/-- **THE NUMERICS.**  Given a LEVEL-0 upper bound `βm₁(g) ≤ β⁺` for `g ∈ ]0, γ₁]`, `γ₁ ≤ γθ`: for every `γ ∈ ]0, γ₁]` the EXPLICIT bare coupling
`g₀ := solveCoupling (γ⁻² + max(β⁺, 0)) = (γ⁻² + max(β⁺, 0))^{-1∕2}` (`≤ γ`) runs one step inside `]0, γ]`:
`g₁⁻² = γ⁻² + max(β⁺,0) − βm₁(g₀) ≥ γ⁻²`. [cite: Balaban1987RG1, (0.18)–(0.20) pp.255–256 and p.264 («uniformly bounded»; elementary consequence)] -/
theorem inInterval_one_betaOfMerged_of_level0Upper (βm : HBeta) (β0 : ℕ → ℝ) {γθ γ₁ βup : ℝ} (hγ₁ : γ₁ ≤ γθ)
    (hup : ∀ g : ℝ, 0 < g → g ≤ γ₁ → βm 0 (fun _ => g) ≤ βup) {γ : ℝ} (hγ : 0 < γ) (hγle : γ ≤ γ₁) :
    Step.InInterval γ 1 (genSeq (betaOfMerged βm β0 γθ) (solveCoupling (1 / γ ^ 2 + max βup 0))) := by
  have hB : 0 ≤ max βup 0 := le_max_right _ _
  have hy : 0 < 1 / γ ^ 2 + max βup 0 := by positivity
  have hpos : 0 < solveCoupling (1 / γ ^ 2 + max βup 0) := solveCoupling_pos hy
  have hsq : 1 / (solveCoupling (1 / γ ^ 2 + max βup 0)) ^ 2 = 1 / γ ^ 2 + max βup 0 := inv_sq_solveCoupling hy
  have hle : solveCoupling (1 / γ ^ 2 + max βup 0) ≤ γ :=
    W12_le_of_one_div_sq_le hpos hγ (by rw [hsq]; exact le_add_of_nonneg_right hB)
  rw [inInterval_one_betaOfMerged_iff βm β0 hγ (hγle.trans hγ₁)]
  refine ⟨⟨hpos, hle⟩, ?_⟩
  rw [hsq]
  have h := hup _ hpos (hle.trans hγle)
  linarith [le_max_left βup 0]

* [What to work on] The data above needs to be given again exactly, with no line left out.

* [Solution for this exercise]
/-- **THE NUMERICS.**  Given a LEVEL-0 upper bound `βm₁(g) ≤ β⁺` for `g ∈ ]0, γ₁]`, `γ₁ ≤ γθ`: for every `γ ∈ ]0, γ₁]` the EXPLICIT bare coupling
`g₀ := solveCoupling (γ⁻² + max(β⁺, 0)) = (γ⁻² + max(β⁺, 0))^{-1∕2}` (`≤ γ`) runs one step inside `]0, γ]`:
`g₁⁻² = γ⁻² + max(β⁺,0) − βm₁(g₀) ≥ γ⁻²`. [cite: Balaban1987RG1, (0.18)–(0.20) pp.255–256 and p.264 («uniformly bounded»; elementary consequence)] -/
theorem inInterval_one_betaOfMerged_of_level0Upper (βm : HBeta) (β0 : ℕ → ℝ) {γθ γ₁ βup : ℝ} (hγ₁ : γ₁ ≤ γθ)
    (hup : ∀ g : ℝ, 0 < g → g ≤ γ₁ → βm 0 (fun _ => g) ≤ βup) {γ : ℝ} (hγ : 0 < γ) (hγle : γ ≤ γ₁) :
    Step.InInterval γ 1 (genSeq (betaOfMerged βm β0 γθ) (solveCoupling (1 / γ ^ 2 + max βup 0))) := by
  have hB : 0 ≤ max βup 0 := le_max_right _ _
  have hy : 0 < 1 / γ ^ 2 + max βup 0 := by positivity
  have hpos : 0 < solveCoupling (1 / γ ^ 2 + max βup 0) := solveCoupling_pos hy
  have hsq : 1 / (solveCoupling (1 / γ ^ 2 + max βup 0)) ^ 2 = 1 / γ ^ 2 + max βup 0 := inv_sq_solveCoupling hy
  have hle : solveCoupling (1 / γ ^ 2 + max βup 0) ≤ γ :=
    W12_le_of_one_div_sq_le hpos hγ (by rw [hsq]; exact le_add_of_nonneg_right hB)
  rw [inInterval_one_betaOfMerged_iff βm β0 hγ (hγle.trans hγ₁)]
  refine ⟨⟨hpos, hle⟩, ?_⟩
  rw [hsq]
  have h := hup _ hpos (hle.trans hγle)
  linarith [le_max_left βup 0]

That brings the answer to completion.